With that, I break down. I shut my laptop with one big hit and grasp the roots of my hair in a gesture of stress. The warm tears find their way down my face one after the other while I drown in my own self hate that holds not an ounce of satisfaction.
The only confidence that I had left for the day has withered away. Even though it was equivalent to a subatomic particle, it was still there and now it's gone. Gone like the wind that catches itself up in a tornado, tearing up houses, building and families. Without that confidence my self hate becomes almost enticing. It lures me into its trap and I feel it in my veins like an adrenaline pumping drug.
With shaking limbs and an emotion filled heart that is not at all bulletproof, I am reminded that this is reality. The world hurts you and scrapes you just for the engraved satisfaction. Like gasoline in need of a spark, my body ignites in a fire made purely of pain and despair. I need someone to respirate me because that is one more thing I can't do.

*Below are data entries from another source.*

import Summits.AtomisticToContinuum.HydrodynamicLimit.Theorems.InformationPercolationEngineChaosClosesEulerDissipationRigidityB
import HarnessLib

/-!
# Dissipation rigidity — C: Fatou on the symmetrised dissipation, detailed balance of the limit

Helper for the line `empirical-h-theorem` of the crux `InformationPercolationEngine.ChaosClosesEuler`
(stmt-AtomisticToContinuum-15141), registered stub `stub_dissipationRigidity`.

`symmetrised_eq_zero_of_dissipation_le`: if continuous `Λₖ → Λ` pointwise on `ℝ³` with `Λ` continuous,
the pair-energy cuts `Lₖ → ∞` and the cut dissipation functionals satisfy `D(Λₖ, Lₖ) ≤ ηₖ → 0`, then the
symmetrised entropy-production integrand of the limit,
`((u−v)·ω)₊ (A − A′)(e^{A} − e^{A′})`, `A = Λ(v)+Λ(u)`, `A′ = Λ(v′)+Λ(u′)`, vanishes identically on
`ℝ³ × ℝ³ × S²`: by file B, `2 D(Λₖ, Lₖ) = ∫ Pₖ` with `Pₖ ≥ 0` the cut symmetrised integrands, which converge
pointwise to the limit integrand (the cuts exhaust); Fatou's lemma gives `∫ P_∞ ≤ liminf 2ηₖ = 0`, so the
continuous `P_∞ ≥ 0` vanishes a.e., hence everywhere since `dv du dω` charges open sets
(tree: `isOpenPosMeasure_volume_prod_sphereMeasure`).  With file B this makes `Λ` a continuous collision
invariant, hence a quadratic polynomial `a + ⟪b, v⟫ + c|v|²` (`exists_eq_quadratic_of_dissipation_le`).

References: C. Cercignani, R. Illner, M. Pulvirenti, *The Mathematical Theory of Dilute Gases* (1994),
§3.1 Thm 3.1.1, §3.2 (3.2.4)–(3.2.6); folklore (Fatou).
-/

noncomputable section

namespace Summit.AtomisticToContinuum.HydrodynamicLimit.Theorems.ChaosClosesEulerDissipationRigidity

open scoped BigOperators Topology Classical MeasureTheory ENNReal InnerProductSpace
open Filter Set MeasureTheory
open Literature.MathematicalPhysics.KineticTheory
open Literature.Analysis.FluidPDE
open Summit.AtomisticToContinuum.HydrodynamicLimit.Theorems

/-- The symmetrised entropy-production integrand `((u−v)·ω)₊ (A − A′)(e^{A} − e^{A′})` of a continuous `Λ`
is continuous on `ℝ³ × ℝ³ × S²`. [folklore] -/
theorem continuous_symmetrisedIntegrand {Λ : V3 → ℝ} (hΛ : Continuous Λ) :
    Continuous fun q : (V3 × V3) × Metric.sphere (0 : V3) 1 =>
      hardSphereKernel q.1.swap q.2 * ((Λ q.1.1 + Λ q.1.2 - (Λ (collide q.2 q.1).1 + Λ (collide q.2 q.1).2)) *
        (Real.exp (Λ q.1.1 + Λ q.1.2) - Real.exp (Λ (collide q.2 q.1).1 + Λ (collide q.2 q.1).2))) := by
  have hc := continuous_collide_uncurry (E := V3)
  have h1 : Continuous fun q : (V3 × V3) × Metric.sphere (0 : V3) 1 => Λ (collide q.2 q.1).1 :=
    hΛ.comp (continuous_fst.comp hc)
  have h2 : Continuous fun q : (V3 × V3) × Metric.sphere (0 : V3) 1 => Λ (collide q.2 q.1).2 :=
    hΛ.comp (continuous_snd.comp hc)
  have h3 : Continuous fun q : (V3 × V3) × Metric.sphere (0 : V3) 1 => Λ q.1.1 := hΛ.comp (by fun_prop)
  have h4 : Continuous fun q : (V3 × V3) × Metric.sphere (0 : V3) 1 => Λ q.1.2 := hΛ.comp (by fun_prop)
  have hB : Continuous fun q : (V3 × V3) × Metric.sphere (0 : V3) 1 => hardSphereKernel q.1.swap q.2 :=
    UkaiLanford.continuous_hardSphereKernel_uncurry.comp (continuous_swap.prodMap continuous_id)
  exact hB.mul (((h3.add h4).sub (h1.add h2)).mul ((Real.continuous_exp.comp (h3.add h4)).sub
    (Real.continuous_exp.comp (h1.add h2))))

/-- The cut symmetrised integrand is pointwise nonnegative (Boltzmann's inequality). [folklore] -/
theorem symmetrisedIntegrand_nonneg (Λ : V3 → ℝ) (L : ℝ) (q : (V3 × V3) × Metric.sphere (0 : V3) 1) :
    0 ≤ (if ‖q.1.1‖ ^ 2 + ‖q.1.2‖ ^ 2 ≤ L then (1 : ℝ) else 0) * (hardSphereKernel q.1.swap q.2 *
        ((Λ q.1.1 + Λ q.1.2 - (Λ (collide q.2 q.1).1 + Λ (collide q.2 q.1).2)) *
          (Real.exp (Λ q.1.1 + Λ q.1.2) - Real.exp (Λ (collide q.2 q.1).1 + Λ (collide q.2 q.1).2)))) := by
  refine mul_nonneg (by split_ifs <;> norm_num) (mul_nonneg (UkaiLanford.hardSphereKernel_nonneg' _ _)
    (sub_mul_exp_sub_exp_nonneg _ _))

/-- **Fatou on the symmetrised dissipation.** If continuous `Λₖ → Λ` pointwise (`Λ` continuous), the cuts
`Lₖ → ∞` and `D(Λₖ, Lₖ) ≤ ηₖ → 0`, then the symmetrised entropy-production integrand of `Λ` vanishes
identically on `ℝ³ × ℝ³ × S²`. [folklore] -/
theorem symmetrised_eq_zero_of_dissipation_le {Λs : ℕ → V3 → ℝ} {Λ : V3 → ℝ}
    (hc : ∀ k, Continuous (Λs k)) (hΛ : Continuous Λ)
    (hpt : ∀ v, Tendsto (fun k => Λs k v) atTop (𝓝 (Λ v))) {L η : ℕ → ℝ}
    (hL : Tendsto L atTop atTop) (hη : Tendsto η atTop (𝓝 0))
    (hD : ∀ k, ∫ v, ∫ u, (if ‖v‖ ^ 2 + ‖u‖ ^ 2 ≤ L k then (1 : ℝ) else 0) *
      (∫ ω : Metric.sphere (0 : V3) 1, (Λs k v + Λs k u - Λs k (collide ω (v, u)).1 -
        Λs k (collide ω (v, u)).2) * hardSphereKernel (u, v) ω ∂sphereMeasure) *
          (Real.exp (Λs k v) * Real.exp (Λs k u)) ≤ η k) :
    ∀ (p : V3 × V3) (ω : Metric.sphere (0 : V3) 1),
      hardSphereKernel p.swap ω * ((Λ p.1 + Λ p.2 - (Λ (collide ω p).1 + Λ (collide ω p).2)) *
        (Real.exp (Λ p.1 + Λ p.2) - Real.exp (Λ (collide ω p).1 + Λ (collide ω p).2))) = 0 := by
  set μ : Measure ((V3 × V3) × Metric.sphere (0 : V3) 1) :=
    ((volume : Measure V3).prod (volume : Measure V3)).prod sphereMeasure with hμ
  -- the cut symmetrised integrands and their limit
  set P : ℕ → (V3 × V3) × Metric.sphere (0 : V3) 1 → ℝ := fun k q =>
    (if ‖q.1.1‖ ^ 2 + ‖q.1.2‖ ^ 2 ≤ L k then (1 : ℝ) else 0) * (hardSphereKernel q.1.swap q.2 *
      ((Λs k q.1.1 + Λs k q.1.2 - (Λs k (collide q.2 q.1).1 + Λs k (collide q.2 q.1).2)) *
        (Real.exp (Λs k q.1.1 + Λs k q.1.2) -
          Real.exp (Λs k (collide q.2 q.1).1 + Λs k (collide q.2 q.1).2)))) with hP
  set Pinf : (V3 × V3) × Metric.sphere (0 : V3) 1 → ℝ := fun q =>
    hardSphereKernel q.1.swap q.2 * ((Λ q.1.1 + Λ q.1.2 - (Λ (collide q.2 q.1).1 + Λ (collide q.2 q.1).2)) *
      (Real.exp (Λ q.1.1 + Λ q.1.2) - Real.exp (Λ (collide q.2 q.1).1 + Λ (collide q.2 q.1).2))) with hPinf
  have hPk : ∀ k, Integrable (P k) μ ∧ ∫ q, P k q ∂μ ≤ 2 * η k := by
    intro k
    obtain ⟨hi, he⟩ := symmetrised_integral_eq_two_mul (hc k) (L k)
    refine ⟨hi, ?_⟩
    simp only [hP]
    rw [he]
    linarith [hD k]
  have hP0 : ∀ k q, 0 ≤ P k q := fun k q => symmetrisedIntegrand_nonneg (Λs k) (L k) q
  have hPinf0 : ∀ q, 0 ≤ Pinf q := fun q =>
    mul_nonneg (UkaiLanford.hardSphereKernel_nonneg' _ _) (sub_mul_exp_sub_exp_nonneg _ _)
  have hPm : ∀ k, AEMeasurable (fun q => ENNReal.ofReal (P k q)) μ := fun k =>
    (hPk k).1.aemeasurable.ennreal_ofReal
  -- pointwise convergence `P k q → Pinf q` (the cuts exhaust)
  have hlim : ∀ q, Tendsto (fun k => ENNReal.ofReal (P k q)) atTop (𝓝 (ENNReal.ofReal (Pinf q))) := by
    intro q
    refine ENNReal.tendsto_ofReal ?_
    have hev : ∀ᶠ k in atTop, ‖q.1.1‖ ^ 2 + ‖q.1.2‖ ^ 2 ≤ L k := hL.eventually (eventually_ge_atTop _)
    have ha := (hpt q.1.1).add (hpt q.1.2)
    have hb := (hpt (collide q.2 q.1).1).add (hpt (collide q.2 q.1).2)
    have h1 : Tendsto (fun k => hardSphereKernel q.1.swap q.2 *
        ((Λs k q.1.1 + Λs k q.1.2 - (Λs k (collide q.2 q.1).1 + Λs k (collide q.2 q.1).2)) *
          (Real.exp (Λs k q.1.1 + Λs k q.1.2) -
            Real.exp (Λs k (collide q.2 q.1).1 + Λs k (collide q.2 q.1).2)))) atTop (𝓝 (Pinf q)) :=
      ((ha.sub hb).mul (((Real.continuous_exp.tendsto _).comp ha).sub
        ((Real.continuous_exp.tendsto _).comp hb))).const_mul _
    refine h1.congr' ?_
    filter_upwards [hev] with k hk
    simp only [hP, if_pos hk, one_mul]
  -- Fatou: `∫⁻ Pinf ≤ liminf ∫⁻ P k ≤ liminf 2ηₖ = 0`
  have hF : ∫⁻ q, ENNReal.ofReal (Pinf q) ∂μ = 0 := by
    have h1 : ∫⁻ q, ENNReal.ofReal (Pinf q) ∂μ = ∫⁻ q, liminf (fun k => ENNReal.ofReal (P k q)) atTop ∂μ :=
      lintegral_congr fun q => ((hlim q).liminf_eq).symm
    have h2 := lintegral_liminf_le' (μ := μ) (u := atTop) hPm
    have h3 : ∀ k, ∫⁻ q, ENNReal.ofReal (P k q) ∂μ ≤ ENNReal.ofReal (2 * η k) := by
      intro k
      rw [← ofReal_integral_eq_lintegral_ofReal (hPk k).1 (Eventually.of_forall (hP0 k))]
      exact ENNReal.ofReal_le_ofReal (hPk k).2
    have h4 : liminf (fun k => ∫⁻ q, ENNReal.ofReal (P k q) ∂μ) atTop ≤
        liminf (fun k => ENNReal.ofReal (2 * η k)) atTop :=
      liminf_le_liminf (Eventually.of_forall h3)
    have h5 : Tendsto (fun k => ENNReal.ofReal (2 * η k)) atTop (𝓝 0) := by
      have := ENNReal.tendsto_ofReal (hη.const_mul 2)
      rwa [mul_zero, ENNReal.ofReal_zero] at this
    rw [h5.liminf_eq] at h4
    exact le_antisymm (h1.trans_le (h2.trans h4)) bot_le
  -- a.e. vanishing, then everywhere by continuity and full support
  have hcont : Continuous Pinf := continuous_symmetrisedIntegrand hΛ
  have hae : Pinf =ᵐ[μ] 0 := by
    have h1 := (lintegral_eq_zero_iff' hcont.measurable.ennreal_ofReal.aemeasurable).1 hF
    filter_upwards [h1] with q hq
    exact le_antisymm (ENNReal.ofReal_eq_zero.1 hq) (hPinf0 q)
  haveI : μ.IsOpenPosMeasure := isOpenPosMeasure_volume_prod_sphereMeasure
  have hzero : Pinf = 0 := Measure.eq_of_ae_eq hae hcont continuous_const
  intro p ω
  have := congrFun hzero (p, ω)
  simpa only [hPinf, Pi.zero_apply] using this

/-- **Zero dissipation in the limit forces a quadratic exponent.** Under the hypotheses of
`symmetrised_eq_zero_of_dissipation_le`, the continuous limit `Λ` is a collision invariant, hence
`Λ(v) = a + ⟪b, v⟫ + c|v|²` (Boltzmann; classification of continuous collision invariants). [folklore] -/
theorem exists_eq_quadratic_of_dissipation_le {Λs : ℕ → V3 → ℝ} {Λ : V3 → ℝ}
    (hc : ∀ k, Continuous (Λs k)) (hΛ : Continuous Λ)
    (hpt : ∀ v, Tendsto (fun k => Λs k v) atTop (𝓝 (Λ v))) {L η : ℕ → ℝ}
    (hL : Tendsto L atTop atTop) (hη : Tendsto η atTop (𝓝 0))
    (hD : ∀ k, ∫ v, ∫ u, (if ‖v‖ ^ 2 + ‖u‖ ^ 2 ≤ L k then (1 : ℝ) else 0) *
      (∫ ω : Metric.sphere (0 : V3) 1, (Λs k v + Λs k u - Λs k (collide ω (v, u)).1 -
        Λs k (collide ω (v, u)).2) * hardSphereKernel (u, v) ω ∂sphereMeasure) *
          (Real.exp (Λs k v) * Real.exp (Λs k u)) ≤ η k) :
    ∃ (a c : ℝ) (b : V3), ∀ v, Λ v = a + ⟪b, v⟫_ℝ + c * ‖v‖ ^ 2 :=
  exists_eq_quadratic_of_symmetrised_eq_zero hΛ (symmetrised_eq_zero_of_dissipation_le hc hΛ hpt hL hη hD)

/-! ## Registered sub-goal -/

/-- **Registered sub-goal `stub_dissipationRigidityC` (helper C of `stub_dissipationRigidity`): zero
dissipation in the limit (`D(Λₖ, Lₖ) ≤ ηₖ → 0`, `Lₖ → ∞`, `Λₖ → Λ` pointwise, all continuous) forces the
limit exponent `Λ` to be a quadratic collision invariant `a + ⟪b, v⟫ + c|v|²`.** [folklore] -/
theorem stub_dissipationRigidityC : ∀ {Λs : ℕ → V3 → ℝ} {Λ : V3 → ℝ}, (∀ k, Continuous (Λs k)) → Continuous Λ → (∀ v, Tendsto (fun k => Λs k v) atTop (𝓝 (Λ v))) → ∀ {L η : ℕ → ℝ}, Tendsto L atTop atTop → Tendsto η atTop (𝓝 0) → (∀ k, ∫ v, ∫ u, (if ‖v‖ ^ 2 + ‖u‖ ^ 2 ≤ L k then (1 : ℝ) else 0) * (∫ ω : Metric.sphere (0 : V3) 1, (Λs k v + Λs k u - Λs k (collide ω (v, u)).1 - Λs k (collide ω (v, u)).2) * hardSphereKernel (u, v) ω ∂sphereMeasure) * (Real.exp (Λs k v) * Real.exp (Λs k u)) ≤ η k) → ∃ (a c : ℝ) (b : V3), ∀ v, Λ v = a + ⟪b, v⟫_ℝ + c * ‖v‖ ^ 2 :=
  fun hc hΛ hpt _ _ hL hη hD => exists_eq_quadratic_of_dissipation_le hc hΛ hpt hL hη hD

end Summit.AtomisticToContinuum.HydrodynamicLimit.Theorems.ChaosClosesEulerDissipationRigidity

end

The tears that swim in my eyes are nothing but pieces of my dignity discarding themselves. Trying to fit in here is like trying to find fragments of my skeleton scattered across the blinding snow in the winter; impossible. Not even my family can accept me for who I am, so how can I possibly do that?
I can't, that's just it. These tears that slither down my face are just the beginning of this tidal wave that crashes over my head. I know there is so much more to come in the future not only with school and my family, but with myself also. I know that what is to happen ahead of time is going to be gruesome and not at all gleeful because every single day my happiness decreases more and more.
I can't say I know a lot about where my path is heading, but what I can say is that I am not at all ready.